Although the promoter region represents a primary element of gene expression, it is controlled by distal regulatory elements like enhancers and silencers. Previous studies have shown that H3K4me1 at promoter-distal sites was often associated with enhancer function 
. Our results indicated that most of the H3K4me1 islands were cell-type specific, suggesting that enhancers are the most variable class of transcriptional regulatory element between Treg and aTconv cells, and are probably of primary importance in driving Treg cell-type specific patterns of gene expression. Our study identified a number of putative regulatory elements for genes that are highly important for Treg cell functions. For instance, we found that there was a region located in intron 1 of the FOXP3 gene (ChrX:49001620–49002192) enriched by both H3K4me1 and H3K4me3 in Treg cells and which showed enhancer activity in transfected Jurkat cells. A region located upstream of IL2RA (Chr10:6148000–6148784) also showed enhancer activity. Since cultured and expanded conventional T cells express high levels of CD25 as a consequence of TCR activation, it is possible that this region may contribute to regulating constitutive (rather than activation-induced) CD25 expression in Treg cells.

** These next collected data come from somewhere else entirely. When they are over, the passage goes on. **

import Summits.ValiantsHypothesis.ValiantsHypothesis.Theorems.LacunarySymmetroidMatrixDescartesPivotTwoThree

/-!
# `MatrixDescartes` (stmt-ValiantsHypothesis-18050) — the `(m, K) = (2, 4)` pivot row has `Z₊ ≥ 8 = 2K`:
# a kernel witness with FOUR PSD letters and eight positive roots (`¬ PivotRootLawAt 2 4 1 7`)

HONEST FRAMING.  Cell `pub-symmetroid`, seat `val-sym-mdr-p1` (gen 5); helper `--supports` the crux
`Theses.LacunarySymmetroid.MatrixDescartes` (OPEN, on HOLD), NO closure claim.  Calibration of conjb-1's pivot column at
`m = 2`: the tree has R1₂ `PivotRootLawAt 2 K q (2K + 2)` (upper), the located floor `2K − 3` (`RankOneStaircase`, K ≥ 4),
and — this seat — the sharp `(2, 3)` row `PivotRootLawAt 2 3 q 6` (`…PivotTwoThree`).  This file certifies a `2 × 2` pivot
pencil of negative index ONE with FOUR positive semidefinite letters and at least EIGHT distinct positive determinant zeros:
**`eight_le_card_posRoots_F₈`**, **`not_pivotRootLawAt_two_four_one_seven : ¬ PivotRootLawAt 2 4 1 7`** — so the `(2, 4)`
pivot constant at index one lies in `{8, 9, 10}`, the located floor `2K − 3 = 5` was not sharp, and `2K` is attained for
`K = 1, 2, 3, 4` (seat conjecture, NOT asserted: the `m = 2` pivot constant is `2K`).  Nothing here bears on `MatrixDescartes`
in its window, `DoorA26`/`DoorA34`, the cell's registers, or `VP ≠ VNP`.

THE WITNESS (found by zero forcing in log-parameters at the integer exponents `(5, 7 | 8 | 9, 15)`, integerised at scale
`2^26`; seat memo WLAW-N2-SIX.md §5): `F(X) = X^8 • J + X^5 • P₅ + X^7 • P₇ + X^9 • P₉ + X^15 • P₁₅` with
`J = [[0, 2^26], [2^26, 0]]` (indefinite, index one: `J + W Wᵀ = 2^26 • 1` for `W = (8192, −8192)ᵀ`),
`P₅ = [[120151, 414853], [414853, 2174959]]`, `P₇ = [[455869, 3248437], [3248437, 49973288]]`, `P₉ = [[99030293, 1596352], [1596352, 422497]]`,
`P₁₅ = [[46121, 14299], [14299, 4481]]` (integer, positive semidefinite).  `det F(t)` takes the signs `+,−,+,−,+,−,+,−,+` at the
nine rational points `93/256, 1721/4096, 1083/2048, 1699/2048, 293/256, 1463/1024, 879/512, 1915/1024, 1133/512`, so by the tree lemma
`le_card_posRoots_of_alternating` it has at least eight distinct positive roots (all in `(0.36, 2.22)`).

[folklore] Elementary; the sign pattern is a `norm_num` certificate at rational points.
-/

-- `Summit.ValiantsHypothesis.ValiantsHypothesis.…` repeats a component by the D-0017 layout
-- (single-conjunct summit), which the `dupNamespace` linter flags; the name is mandated.
set_option linter.dupNamespace false

namespace Summit.ValiantsHypothesis.ValiantsHypothesis.Theorems.LacunarySymmetroidMatrixDescartes

open Summit.ValiantsHypothesis.ValiantsHypothesis.Theorems.SymmetroidDescartes (le_card_posRoots_of_alternating)
open scoped BigOperators Matrix
open Polynomial

/-- the indefinite pivot letter `J = 2^26 · antidiag(1, 1)` (exponent `e = 8`) -/
local notation3 (prettyPrint := false) "J₈" => (!![0, 67108864; 67108864, 0] : Matrix (Fin 2) (Fin 2) ℝ)

/-- the four PSD letters at exponents `5, 7, 9, 15` -/
local notation3 (prettyPrint := false) "P₈" =>
  (![(!![120151, 414853; 414853, 2174959] : Matrix (Fin 2) (Fin 2) ℝ), (!![455869, 3248437; 3248437, 49973288] : Matrix (Fin 2) (Fin 2) ℝ),
     (!![99030293, 1596352; 1596352, 422497] : Matrix (Fin 2) (Fin 2) ℝ), (!![46121, 14299; 14299, 4481] : Matrix (Fin 2) (Fin 2) ℝ)] : Fin 4 → Matrix (Fin 2) (Fin 2) ℝ)

/-- the exponents `(5, 7, 9, 15)` of the PSD letters -/
local notation3 (prettyPrint := false) "d₈" => (![5, 7, 9, 15] : Fin 4 → ℕ)

/-- the witness pencil `F = X^8 • J + ∑ₖ X^{dₖ} • Pₖ`, in the currency of `Pivot.pivotPosRoots` -/
local notation3 (prettyPrint := false) "F₈" =>
  (((X : ℝ[X]) ^ 8) • (J₈).map Polynomial.C + ∑ k, ((X : ℝ[X]) ^ (d₈ k)) • ((P₈ k).map Polynomial.C))

/-- nine positive rational test points -/
local notation3 (prettyPrint := false) "τ₈" => (![93/256, 1721/4096, 1083/2048, 1699/2048, 293/256, 1463/1024, 879/512, 1915/1024, 1133/512] : Fin 9 → ℝ)

namespace PivotTwoFourWitness

/-- A real symmetric `2 × 2` matrix with non-negative diagonal and non-negative determinant is positive semidefinite
(`a(ax² + 2bxy + cy²) = (ax + by)² + (ac − b²)y²`). [folklore] -/
theorem posSemidef_two_of_entries (a b c : ℝ) (ha : 0 ≤ a) (hc : 0 ≤ c) (h : b * b ≤ a * c) :
    ((!![a, b; b, c] : Matrix (Fin 2) (Fin 2) ℝ)).PosSemidef := by
  refine Matrix.PosSemidef.of_dotProduct_mulVec_nonneg ?_ fun x => ?_
  · exact Matrix.IsHermitian.ext fun i j => by fin_cases i <;> fin_cases j <;> simp
  · simp only [Matrix.mulVec, dotProduct, Fin.sum_univ_two, Matrix.of_apply, Matrix.cons_val',
      Matrix.cons_val_zero, Matrix.cons_val_one, Matrix.empty_val', Matrix.cons_val_fin_one, Pi.star_apply,
      star_trivial]
    rcases ha.eq_or_lt with ha0 | ha0
    · have hb : b = 0 := by
        rw [← ha0, zero_mul] at h
        nlinarith [mul_self_nonneg b]
      rw [← ha0, hb]
      nlinarith [mul_nonneg hc (mul_self_nonneg (x 1))]
    · have key : a * (x 0 * (a * x 0 + b * x 1) + x 1 * (b * x 0 + c * x 1))
          = (a * x 0 + b * x 1) ^ 2 + (a * c - b * b) * (x 1 * x 1) := by ring
      have hnn : a * 0 ≤ a * (x 0 * (a * x 0 + b * x 1) + x 1 * (b * x 0 + c * x 1)) := by
        rw [key, mul_zero]
        nlinarith [sq_nonneg (a * x 0 + b * x 1), mul_nonneg (sub_nonneg.2 h) (mul_self_nonneg (x 1))]
      exact le_of_mul_le_mul_left hnn ha0

/-- the four letters are positive semidefinite -/
theorem P₈_posSemidef (k : Fin 4) : (P₈ k).PosSemidef := by
  fin_cases k
  · simpa using posSemidef_two_of_entries 120151 414853 2174959 (by norm_num) (by norm_num) (by norm_num)
  · simpa using posSemidef_two_of_entries 455869 3248437 49973288 (by norm_num) (by norm_num) (by norm_num)
  · simpa using posSemidef_two_of_entries 99030293 1596352 422497 (by norm_num) (by norm_num) (by norm_num)
  · simpa using posSemidef_two_of_entries 46121 14299 4481 (by norm_num) (by norm_num) (by norm_num)

/-- `J` is symmetric -/
theorem J₈_isSymm : (J₈).IsSymm := Matrix.IsSymm.ext fun i j => by fin_cases i <;> fin_cases j <;> simp

/-- `J` has negative index one: `J + W Wᵀ = 2^26 · 1 ⪰ 0` for `W = (8192, −8192)ᵀ`. -/
theorem J₈_index_one : ∃ W : Matrix (Fin 2) (Fin 1) ℝ, (J₈ + W * Wᵀ).PosSemidef := by
  refine ⟨(!![8192; -8192] : Matrix (Fin 2) (Fin 1) ℝ), ?_⟩
  have hdiag : (J₈ + (!![8192; -8192] : Matrix (Fin 2) (Fin 1) ℝ) * (!![8192; -8192] : Matrix (Fin 2) (Fin 1) ℝ)ᵀ)
      = Matrix.diagonal ![(67108864 : ℝ), 67108864] := by
    ext i j
    fin_cases i <;> fin_cases j <;>
      norm_num [Matrix.mul_apply, Matrix.diagonal, Matrix.transpose_apply, Matrix.vecHead, Matrix.vecTail]
  rw [hdiag, Matrix.posSemidef_diagonal_iff]
  intro i
  fin_cases i <;> norm_num

/-- `det F(t)` in closed form -/
theorem eval_det_F₈ (t : ℝ) :
    (Matrix.det F₈).eval t =
      (120151 * t ^ 5 + 455869 * t ^ 7 + 99030293 * t ^ 9 + 46121 * t ^ 15)
          * (2174959 * t ^ 5 + 49973288 * t ^ 7 + 422497 * t ^ 9 + 4481 * t ^ 15)
        - (67108864 * t ^ 8 + 414853 * t ^ 5 + 3248437 * t ^ 7 + 1596352 * t ^ 9 + 14299 * t ^ 15) ^ 2 := by
  rw [StubReverse.eval_det_pencil]
  simp [Matrix.det_fin_two, Fin.sum_univ_four]
  ring

/-- the test points increase -/
theorem τ₈_strictMono : StrictMono τ₈ := by
  refine Fin.strictMono_iff_lt_succ.2 fun j => ?_
  fin_cases j <;> simp <;> norm_num

/-- the test points are positive -/
theorem τ₈_pos (j : Fin 9) : 0 < τ₈ j := by
  fin_cases j <;> simp

/-- `det F` alternates in sign along the test points (signs `+,−,+,−,+,−,+,−,+`; `norm_num` certificate) -/
theorem alt₈ (j : Fin 8) :
    (Matrix.det F₈).eval (τ₈ j.castSucc) * (Matrix.det F₈).eval (τ₈ j.succ) < 0 := by
  fin_cases j <;> simp only [eval_det_F₈] <;> simp <;> norm_num

/-- **`Z₊ ≥ 8`** for the four-letter `2 × 2` pivot witness. -/
theorem eight_le_card_posRoots_F₈ :
    8 ≤ ((Matrix.det F₈).roots.toFinset.filter (fun t => 0 < t)).card :=
  le_card_posRoots_of_alternating _ 8 τ₈ τ₈_strictMono τ₈_pos alt₈

end PivotTwoFourWitness

open PivotTwoFourWitness in
/-- **The `(2, 4)` pivot row is NOT `≤ 7`: `¬ PivotRootLawAt 2 4 1 7`** — a `2 × 2` pivot pencil of index one with four
PSD letters (exponents `5, 7 | 8 | 9, 15`) and eight distinct positive determinant zeros (`2K = 8` attained at `K = 4`;
with R1₂ the `(2, 4)` constant at index one lies in `{8, 9, 10}`). [folklore] -/
theorem not_pivotRootLawAt_two_four_one_seven : ¬ Pivot.PivotRootLawAt 2 4 1 7 := by
  intro h
  have h7 := h 8 d₈ J₈ P₈ J₈_isSymm P₈_posSemidef J₈_index_one
  unfold Pivot.pivotPosRoots at h7
  exact absurd (eight_le_card_posRoots_F₈.trans h7) (by norm_num)

/-- Hence `PivotRootLawAt 2 4 1 B` fails for every `B ≤ 7` (the located floor `2K − 3 = 5` of the pivot column was
not sharp at `K = 4`). [folklore] -/
theorem not_pivotRootLawAt_two_four_one_of_le_seven {B : ℕ} (hB : B ≤ 7) : ¬ Pivot.PivotRootLawAt 2 4 1 B :=
  fun h => not_pivotRootLawAt_two_four_one_seven (Pivot.pivotRootLawAt_mono h hB)

end Summit.ValiantsHypothesis.ValiantsHypothesis.Theorems.LacunarySymmetroidMatrixDescartes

In addition, we found that most H3K4me1 enriched regions were not enriched by H3K4me3, suggesting that most potential regulatory elements were only enriched by H3K4me1 but lacked H3K4me3 in the whole genome of human Treg and aTconv cells. This finding is consistent with the observations of p300-associated enhancers that were found to have little or no H3K4me3 
. However, there were also some regions simultaneously enriched by H3K4me1 and H3K4me3, such as the region located in intron 1 of the FOXP3 gene, which did show enhancer activity. Whether or not the regions enriched by the two types of histone methylations may harbor more potential to act as enhancers remains unknown.
In conclusion, we identified genome-wide H3K4me1 and H3K4me3 modification regions in Treg and aTconv cells. The H3K4me3 modifications located in proximal-promoter regions were nearly identical in both Treg and aTconv cells, with the exception of a few promoters of genes, such as FOXP3 and CCR7, which are expressed uniquely in Treg cells. In contrast to the H3K4me3 modification, H3K4me1 exhibited cell-type specific locations, indicating that enhancers are the most variable class of transcriptional regulatory elements between Treg and aTconv cells. Furthermore, enhancers are likely to be of primary importance in driving Treg cell-type specific patterns of gene expression. The Treg- and aTconv-specific H3K4me1 and H3K43 patterns may function as significant mediators of differentiation events, lineage commitment and cell type-specific gene expression. It is likely that this basic principle is not confined to these two closely related T cell populations, but may apply generally to somatic cell lineages in adult organisms.